WORK REQUEST> From the listing below, copy only the lines running from the line that contains "(∀ i j, i ≠ j → (paramsOpen" to the line that contains "(∀ i j, (paramsOpen", both included.

★ ★ ★ ★

import Summits.Ventures.GridStability.Models.NE39SP
import Summits.Ventures.GridStability.Lyapunov.StructurePreservingSwitchRoa
import HarnessLib

/-!
# GridStability/Bench/NE39SPSwitchDefs — N−1 switching on the 49-node STRUCTURE-PRESERVING New England
# instance: the post-switch model «branch `k` opened, injections kept» and the switching theorem
# specialised to it (line «G2.b-NE39SP-N1-SWITCH», file 0 of the instance series)

Cell `gridfusion` (LADDER-GRIDFUSION), seat gridfusion-lyap-1 (g9). INSTANCE OF RECORD BY NAME: model-2's
`Models/NE39SP.lean` (`NE39SP.params D`; data model-4 `bench/data/NE39/sp49/sp49.json` fddec35dcf838149 =
[cite: Padiyar2013, App. D Tables D.1–D.4]: edge list `srcV`/`tgtV` (56 coupled pairs = 34 lines + 12
transformers + 10 machine reactances), column-LF couplings `wtLFQ`, half-angle tangents `tLFQ` of the
synchronous state `δ₀`, injections `P⁰ := f(δ₀)`, inertias `MQ`, generator set `genS`; the damping /
load-frequency vector `D > 0` is a PARAMETER). GENERIC THEOREM OF RECORD: this seat's
`Switch.switch_resync_of_check` (`Lyapunov/StructurePreservingSwitchRoa.lean`). NO NEW DATA LITERAL.

WHAT IS HERE: `wOpen k` (the post-switch weights: listed branch `k` opened, every other coupling of
record kept), `paramsOpen k D` (the post-switch structure-preserving data: SAME `M`, `D`, `P⁰`, `gen` as
`NE39SP.params D`, couplings from `wOpen k`), its bookkeeping lemmas, and **`switch_resync_open`** — the
switching theorem for this instance modulo ONE hypothesis `C.check srcV tgtV wtLFQ (wOpen k) tLFQ 39` on a
rational certificate `C`, which the files `Bench/NE39SPLineSwitch*.lean` discharge branch by branch with
`decide`. THREE COLUMNS: CERTIFIED (there) = for MODEL M′ₖ = MV-3 New England SP with branch `k` open
and the injections of record: existence of the post-switch synchronous state (enclosed) and
re-synchronisation of EVERY solution from the pre-switch synchronous state, for every `D > 0`; MODELLED =
model-2's tokens «MV-3 + lossless + MV-P + D(∀) + ω_s declared + V-frozen(LF) + |E|′(h12)» PLUS «branch
opened at t = 0 WITHOUT a fault, no reclosure, no protection action, tap ratios as in column LF;
branches whose opening islands a bus or machine are out of scope»; VALIDATED = nothing (no printed
time-domain comparison exists for this model). No sentence here says the New England system is stable
or N−1 secure. Two definitions (`wOpen`, `paramsOpen`); no named fact; standard axioms.
-/

noncomputable section

open Set Filter Topology Real Finset
open Summit.Ventures.GridStability.Models
open Summit.Ventures.GridStability.Models.StructurePreserving
open Summit.Ventures.GridStability.Models.NE39SP
open Summit.Ventures.GridStability.Lyapunov.StructurePreserving
open Summit.Ventures.GridStability.Lyapunov.StructurePreserving.Switch

namespace Summit.Ventures.GridStability.Bench.NE39SP

/-- **Post-switch couplings: listed branch `k` OPENED** (its coupling set to `0`), every other
column-LF coupling of record kept (`NE39SP.wtLFQ`). MODELLED: switching without fault. [folklore] -/
def wOpen (k : Fin 56) (e : Fin 56) : ℚ := if e = k then 0 else NE39SP.wtLFQ e

/-- **The post-switch structure-preserving data** `M′ₖ`: model-2's `NE39SP.params D` with the couplings
replaced by those of `wOpen k` — SAME inertias, damping / load-frequency vector `D`, injections
`P⁰ := f(δ₀)` of record and generator set. MODEL MV-3. [folklore] -/
def paramsOpen (k : Fin 56) (D : Fin 49 → ℝ) : Params 49 :=
  { NE39SP.params D with b := symmetrize (edgeWeight NE39SP.srcV NE39SP.tgtV fun e => (wOpen k e : ℝ)) }

/-- Unfolding: the post-switch couplings. [folklore] -/
theorem paramsOpen_b (k : Fin 56) (D : Fin 49 → ℝ) :
    (paramsOpen k D).b = symmetrize (edgeWeight NE39SP.srcV NE39SP.tgtV fun e => (wOpen k e : ℝ)) := rfl

/-- Unfolding: the damping / load-frequency vector is the parameter `D`. [folklore] -/
theorem paramsOpen_D (k : Fin 56) (D : Fin 49 → ℝ) : (paramsOpen k D).D = D := rfl

/-- Unfolding: the generator set is model-2's `genS`. [folklore] -/
theorem paramsOpen_gen (k : Fin 56) (D : Fin 49 → ℝ) : (paramsOpen k D).gen = NE39SP.genS := rfl

/-- **The injections are KEPT**: `(paramsOpen k D).P0ᵢ = fᵢ(δ₀)` = the rational mirror `flowQ` of the
PRE-switch couplings at the pre-switch half-angle point (kit lemma `pe_halfAngle_eq_flowQ`). [folklore] -/
theorem paramsOpen_P0 (k : Fin 56) (D : Fin 49 → ℝ) (i : Fin 49) :
    (paramsOpen k D).P0 i
      = flowQ NE39SP.srcV NE39SP.tgtV (fun e => (NE39SP.wtLFQ e : ℝ)) (fun j => (NE39SP.tLFQ j : ℝ)) i := by
  show (NE39SP.params D).pe NE39SP.δ₀ i = _
  rw [Params.pe, params_b]
  exact pe_halfAngle_eq_flowQ NE39SP.srcV NE39SP.tgtV NE39SP.wt NE39SP.t i

/-- **Well-formedness of the post-switch data** (printed sign pattern of `M` from model-2's
`NE39SP.wellFormed`, `D > 0` the hypothesis, symmetric couplings). [folklore] -/
theorem paramsOpen_wellFormed (k : Fin 56) {D : Fin 49 → ℝ} (hD : ∀ i, 0 < D i) :
    (paramsOpen k D).WellFormed where
  M_pos := (NE39SP.wellFormed hD).M_pos
  M_eq_zero := (NE39SP.wellFormed hD).M_eq_zero
  D_pos := hD
  b_symm := fun i j => symmetrize_symm _ i j

/-- **THE SWITCHING THEOREM FOR THE NEW ENGLAND SP INSTANCE, modulo one rational check.** For a listed
branch `k` and a certificate `C` with `C.check srcV tgtV wtLFQ (wOpen k) tLFQ 39`: for EVERY damping /
load-frequency vector `D > 0`, the post-switch model `M′ₖ = paramsOpen k D` (branch `k` opened at
`t = 0` without fault, injections of record kept) HAS a synchronous angle vector `θ` — all 49 lossless
power-flow equations `fᵢ(θ) = P⁰ᵢ` exactly, pinned at G1's internal node to the certificate's half-angle
point and within `R` of it at every node, every coupled branch inside `2·arctan τγ < π/2` — and EVERY
solution `δ` of `M′ₖ` AS PRINTED starting at the PRE-switch synchronous state (`δ(0) = δ₀`, zero
generator frequency deviations) keeps Vu–Turitsyn's polytope `|(δᵢ − δⱼ) + (θᵢ − θⱼ)| < π` on coupled
pairs and `V(θ; δ(t), δ̇(t)) ≤ c` for all `t ≥ 0`, and re-synchronises: `δ(t) → θ + κ·1`,
`κ = Σ Dᵢ(δ₀ᵢ − θᵢ)/Σ Dᵢ`, `δ̇ᵢ(t) → 0` at every machine. MODEL MV-3; no sentence here says the New
England system is stable or N−1 secure. [cite: VuTuritsyn2016, §IV, §VI; Padiyar2013, App. D] -/
theorem switch_resync_open {k : Fin 56} {C : Cert 49 56}
    (hchk : C.check NE39SP.srcV NE39SP.tgtV NE39SP.wtLFQ (wOpen k) NE39SP.tLFQ 39)
    (D : Fin 49 → ℝ) (hD : ∀ i, 0 < D i) :
    ∃ θ : Fin 49 → ℝ,
      θ 39 = halfAngle (fun i => (C.t1 i : ℝ)) 39 ∧
      (∀ i, |θ i - halfAngle (fun i => (C.t1 i : ℝ)) i| < (C.R : ℝ)) ∧
      (∀ i, (paramsOpen k D).pe θ i = (paramsOpen k D).P0 i) ∧
      (∀ i j, i ≠ j → (paramsOpen k D).b i j ≠ 0 → |θ i - θ j| < 2 * Real.arctan (C.τγ : ℝ)) ∧
      ∀ δ : ℝ → Fin 49 → ℝ, (paramsOpen k D).IsSolution δ → δ 0 = NE39SP.δ₀ →
        (∀ i ∈ NE39SP.genS, deriv (fun u => δ u i) 0 = 0) →
        (∀ t, 0 ≤ t →
            (∀ i j, (paramsOpen k D).b i j ≠ 0 → |(δ t i - δ t j) + (θ i - θ j)| < π) ∧
              (paramsOpen k D).energy θ (δ t) (fun i => deriv (fun u => δ u i) t) ≤ (C.c : ℝ)) ∧
          Tendsto δ atTop (𝓝 fun i => θ i + (∑ j, D j * (NE39SP.δ₀ j - θ j)) / ∑ j, D j) ∧
          ∀ i ∈ NE39SP.genS, Tendsto (fun t => deriv (fun u => δ u i) t) atTop (𝓝 0) :=
  switch_resync_of_check hchk (by decide) (paramsOpen_wellFormed k hD) (paramsOpen_b k D)
    (paramsOpen_P0 k D)

end Summit.Ventures.GridStability.Bench.NE39SP

end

★ ★ ★ ★

RESPONSE AREA>
      (∀ i j, i ≠ j → (paramsOpen k D).b i j ≠ 0 → |θ i - θ j| < 2 * Real.arctan (C.τγ : ℝ)) ∧
      ∀ δ : ℝ → Fin 49 → ℝ, (paramsOpen k D).IsSolution δ → δ 0 = NE39SP.δ₀ →
        (∀ i ∈ NE39SP.genS, deriv (fun u => δ u i) 0 = 0) →
        (∀ t, 0 ≤ t →
            (∀ i j, (paramsOpen k D).b i j ≠ 0 → |(δ t i - δ t j) + (θ i - θ j)| < π) ∧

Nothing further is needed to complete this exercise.